• _DATA FOR ANALYSIS_
import Summits.ABC.StewartYu.PadicG3TwoScheduleNumerics
import Summits.ABC.StewartYu.PadicG3TwoFrameNumericsR
import HarnessLib

/-!
# Cell abc-stewartyu, Gen-3 frame at `p = 2` (crux `Y07Two`, stmt-ABC-19659), record interface v2: the `p = 2`
# schedule WITH SHRINKING BOXES `schedTwoR` and its frame numerics `FrameNumericsTwoR` reduced to the budget lines

`Summits/ABC/StewartYu/PadicG3TwoScheduleR.lean` — cell `abc-stewartyu` (HOME `run/shared/lean/pub/abc-stewartyu/`),
route `PadicPrimesKummerThird`, seat p5 (g3); v2 of `PadicG3TwoSchedule(Numerics)` for the base-relative
re-indexing (p1-g7 record flag 2026-08-27T02:31Z).  Definitions (`Dbox3R`, `Dθ3R`, `Xb3R`, `schedTwoR`) and
theorems; no named fact.

`schedTwoR S P` = `schedTwo S P` except the exponent boxes: level `0` keeps the half-sides `Dbox3 P 0 j =
⌊L/(2Aⱼ)⌋ + 1`, `Dθ3 P 0`, and level `I ≥ 1` has `2·Dbox3 P 0 j/3^I`, `2·Dθ3 P 0/3^I` (Nesterenko (4.35): the
level-`I` exponents are differences of two points of the original box divided by `3^I`) — these VANISH once
`3^I > 2·side`, so the far-height line of the k-step budget decays geometrically with the level.  The directional
bound `Xb3R` follows the boxes.  **`frameNumericsTwoR_schedTwoR`**: `FrameNumericsTwoR (schedTwoR S P) P.H P.L₀` from
the depth fit `8·3^{I*} ≤ 4L`, (L1) the binomial Siegel count, (L2) the k-step lines, (L3) the third-step lines (v2
shape), all stated on the projections of `schedTwoR` (rewrite with `schedTwoR_*`).

WHAT THIS IS NOT: the budget lines (record: p1 / lp-1); no crux moves.

References: Yu. V. Nesterenko, LNM 1819 (2003), §4 (4.3)–(4.5), (4.35); K. Yu, Acta Math. 211 (2013), §3.1, (5.1)(i).
-/

noncomputable section

open Finset Polynomial
open Literature.NumberTheory.Transcendental
open Literature.NumberTheory.Transcendental (FeldmanDelta.den)
open Literature.NumberTheory.Transcendental.FeldmanDelta
open Literature.NumberTheory.Transcendental.CW77 (heightProd)
open Literature.NumberTheory.Transcendental.CW77.Setup (Tau tauNorm)
open Literature.NumberTheory.Transcendental.PadicCW77 (condExp)

namespace Summit.ABC.StewartYu

namespace TwoSetup

open Summit.ABC.StewartYu.FeldmanBasis Summit.ABC.StewartYu.G3Boxes

variable (S : TwoSetup) (P : PadicG3Par (S.d + 1))

/-! ### The shrinking boxes -/

/-- **Exponent box at level `I` (v2)**: the level-`0` half-side at `I = 0`, `2·side/3^I` at `I ≥ 1`.
[cite: Nesterenko2003, §4.3 (4.35); shape only] -/
def Dbox3R (I : ℕ) (j : Fin S.d) : ℕ := if I = 0 then S.Dbox3 P 0 j else 2 * S.Dbox3 P 0 j / 3 ^ I

/-- **Exponent box at level `I` in `θ` (v2).** [cite: Nesterenko2003, §4.3 (4.35); shape only] -/
def Dθ3R (I : ℕ) : ℕ := if I = 0 then S.Dθ3 P 0 else 2 * S.Dθ3 P 0 / 3 ^ I

/-- **Directional bound at level `I` (v2)**: `1 + |b_θ|·∑ⱼ Dbox3R I j + (∑ⱼ |bⱼ|)·Dθ3R I`. [folklore] -/
def Xb3R (I : ℕ) : ℤ := 1 + |S.bθ| * ∑ j, (S.Dbox3R P I j : ℤ) + (∑ j, |S.b j|) * (S.Dθ3R P I : ℤ)

/-- Level `0` boxes are the half-sides. [folklore] -/
@[simp] theorem Dbox3R_zero : S.Dbox3R P 0 = S.Dbox3 P 0 := funext fun _ => if_pos rfl

/-- Level `0` box in `θ`. [folklore] -/
@[simp] theorem Dθ3R_zero : S.Dθ3R P 0 = S.Dθ3 P 0 := if_pos rfl

/-- Deep boxes: `Dbox3R (I+1) j = 2·Dbox3 0 j/3^{I+1}`. [folklore] -/
theorem Dbox3R_succ (I : ℕ) (j : Fin S.d) : S.Dbox3R P (I + 1) j = 2 * S.Dbox3 P 0 j / 3 ^ (I + 1) :=
  if_neg (Nat.succ_ne_zero I)

/-- Deep boxes in `θ`. [folklore] -/
theorem Dθ3R_succ (I : ℕ) : S.Dθ3R P (I + 1) = 2 * S.Dθ3 P 0 / 3 ^ (I + 1) := if_neg (Nat.succ_ne_zero I)

/-- Level `0` directional bound agrees with v1. [folklore] -/
theorem Xb3R_zero : S.Xb3R P 0 = S.Xb3 P 0 := by
  unfold Xb3R Xb3; rw [Dbox3R_zero, Dθ3R_zero]

/-- The directional bound dominates `|b_θ|·Dbox3R I j + |bⱼ|·Dθ3R I`. [folklore] -/
theorem Xb3R_ge (I : ℕ) (j : Fin S.d) :
    |S.bθ| * (S.Dbox3R P I j : ℤ) + |S.b j| * (S.Dθ3R P I : ℤ) ≤ S.Xb3R P I := by
  unfold Xb3R
  have h1 : (S.Dbox3R P I j : ℤ) ≤ ∑ j', (S.Dbox3R P I j' : ℤ) :=
    Finset.single_le_sum (f := fun j' => (S.Dbox3R P I j' : ℤ)) (fun _ _ => by positivity) (Finset.mem_univ j)
  have h2 : |S.b j| ≤ ∑ j', |S.b j'| :=
    Finset.single_le_sum (f := fun j' => |S.b j'|) (fun _ _ => abs_nonneg _) (Finset.mem_univ j)
  have h3 : (0 : ℤ) ≤ S.Dθ3R P I := by positivity
  nlinarith [abs_nonneg S.bθ, mul_le_mul_of_nonneg_left h1 (abs_nonneg S.bθ),
    mul_le_mul_of_nonneg_right h2 h3]

/-- `1 ≤ Xb3R I`. [folklore] -/
theorem one_le_Xb3R (I : ℕ) : 1 ≤ S.Xb3R P I := by
  unfold Xb3R
  have h1 : (0 : ℤ) ≤ |S.bθ| * ∑ j, (S.Dbox3R P I j : ℤ) :=
    mul_nonneg (abs_nonneg _) (Finset.sum_nonneg fun _ _ => by positivity)
  have h2 : (0 : ℤ) ≤ (∑ j, |S.b j|) * (S.Dθ3R P I : ℤ) :=
    mul_nonneg (Finset.sum_nonneg fun _ _ => abs_nonneg _) (by positivity)
  linarith

/-! ### The schedule (v2) -/

/-- **THE `p = 2` SCHEDULE WITH SHRINKING BOXES `σ₂ᴿ`.** [cite: Nesterenko2003, §4 (4.3)–(4.5), (4.35); shape only] -/
def schedTwoR : S.G3TwoSched where
  Istar := S.Istar3 P
  m := P.m
  D₀ := P.L₀
  P := ⌈((famBox P.L₀ (S.Dbox3 P 0) (S.Dθ3 P 0)).card : ℝ) * S.Amax3 P (S.one_le_T03 P 0)⌉
  cardB := fun _ => (famBox P.L₀ (S.Dbox3 P 0) (S.Dθ3 P 0)).card
  Dbox := S.Dbox3R P
  Dθ := S.Dθ3R P
  Xb := S.Xb3R P
  Bw := fun _ => S.Bw3 P
  den₀ := fun _ _ τ => Nat.lcmUpto P.H ^ τ.1
  M₀ := S.M₀3 P
  N0 := fun I => S.Nsub3 P I 0
  T0 := S.T03 P
  Nfin := fun I => 3 ^ (S.d + 2) * S.Xs3 P I
  Tfin := fun I => S.T03 P I - (S.d + 2) * S.T3 P I
  kst := fun _ => S.d + 2
  tdec := S.T3 P
  Nsub := S.Nsub3 P

/-- Projection of `schedTwoR`. [folklore] -/
@[simp] theorem schedTwoR_Istar : (S.schedTwoR P).Istar = S.Istar3 P := rfl
/-- Projection of `schedTwoR`. [folklore] -/
@[simp] theorem schedTwoR_m : (S.schedTwoR P).m = P.m := rfl
/-- Projection of `schedTwoR`. [folklore] -/
@[simp] theorem schedTwoR_D₀ : (S.schedTwoR P).D₀ = P.L₀ := rfl
/-- Projection of `schedTwoR`. [folklore] -/
@[simp] theorem schedTwoR_cardB (I : ℕ) :
    (S.schedTwoR P).cardB I = (famBox P.L₀ (S.Dbox3 P 0) (S.Dθ3 P 0)).card := rfl
/-- Projection of `schedTwoR`. [folklore] -/
@[simp] theorem schedTwoR_Dbox : (S.schedTwoR P).Dbox = S.Dbox3R P := rfl
/-- Projection of `schedTwoR`. [folklore] -/
@[simp] theorem schedTwoR_Dθ : (S.schedTwoR P).Dθ = S.Dθ3R P := rfl
/-- Projection of `schedTwoR`. [folklore] -/
@[simp] theorem schedTwoR_Xb : (S.schedTwoR P).Xb = S.Xb3R P := rfl
/-- Projection of `schedTwoR`. [folklore] -/
@[simp] theorem schedTwoR_Bw (I : ℕ) : (S.schedTwoR P).Bw I = S.Bw3 P := rfl
/-- Projection of `schedTwoR`. [folklore] -/
@[simp] theorem schedTwoR_den₀ (I : ℕ) (x : ℤ) (τ : Tau S.d) :
    (S.schedTwoR P).den₀ I x τ = Nat.lcmUpto P.H ^ τ.1 := rfl
/-- Projection of `schedTwoR`. [folklore] -/
@[simp] theorem schedTwoR_M₀ : (S.schedTwoR P).M₀ = S.M₀3 P := rfl
/-- Projection of `schedTwoR`. [folklore] -/
@[simp] theorem schedTwoR_N0 (I : ℕ) : (S.schedTwoR P).N0 I = S.Nsub3 P I 0 := rfl
/-- Projection of `schedTwoR`. [folklore] -/
@[simp] theorem schedTwoR_T0 : (S.schedTwoR P).T0 = S.T03 P := rfl
/-- Projection of `schedTwoR`. [folklore] -/
@[simp] theorem schedTwoR_Nfin (I : ℕ) : (S.schedTwoR P).Nfin I = 3 ^ (S.d + 2) * S.Xs3 P I := rfl
/-- Projection of `schedTwoR`. [folklore] -/
@[simp] theorem schedTwoR_Tfin (I : ℕ) : (S.schedTwoR P).Tfin I = S.T03 P I - (S.d + 2) * S.T3 P I := rfl
/-- Projection of `schedTwoR`. [folklore] -/
@[simp] theorem schedTwoR_kst (I : ℕ) : (S.schedTwoR P).kst I = S.d + 2 := rfl
/-- Projection of `schedTwoR`. [folklore] -/
@[simp] theorem schedTwoR_tdec : (S.schedTwoR P).tdec = S.T3 P := rfl
/-- Projection of `schedTwoR`. [folklore] -/
@[simp] theorem schedTwoR_Nsub : (S.schedTwoR P).Nsub = S.Nsub3 P := rfl
/-- Projection of `schedTwoR`. [folklore] -/
@[simp] theorem schedTwoR_P : (S.schedTwoR P).P =
    ⌈((famBox P.L₀ (S.Dbox3 P 0) (S.Dθ3 P 0)).card : ℝ) * S.Amax3 P (S.one_le_T03 P 0)⌉ := rfl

• _EXERCISE_
Although the records may continue, retype only the lines from the first one through the one containing "# Cell abc-stewartyu, Gen-3", exactly as they appear.

• _TASK ANSWER_
import Summits.ABC.StewartYu.PadicG3TwoScheduleNumerics
import Summits.ABC.StewartYu.PadicG3TwoFrameNumericsR
import HarnessLib

/-!
# Cell abc-stewartyu, Gen-3 frame at `p = 2` (crux `Y07Two`, stmt-ABC-19659), record interface v2: the `p = 2`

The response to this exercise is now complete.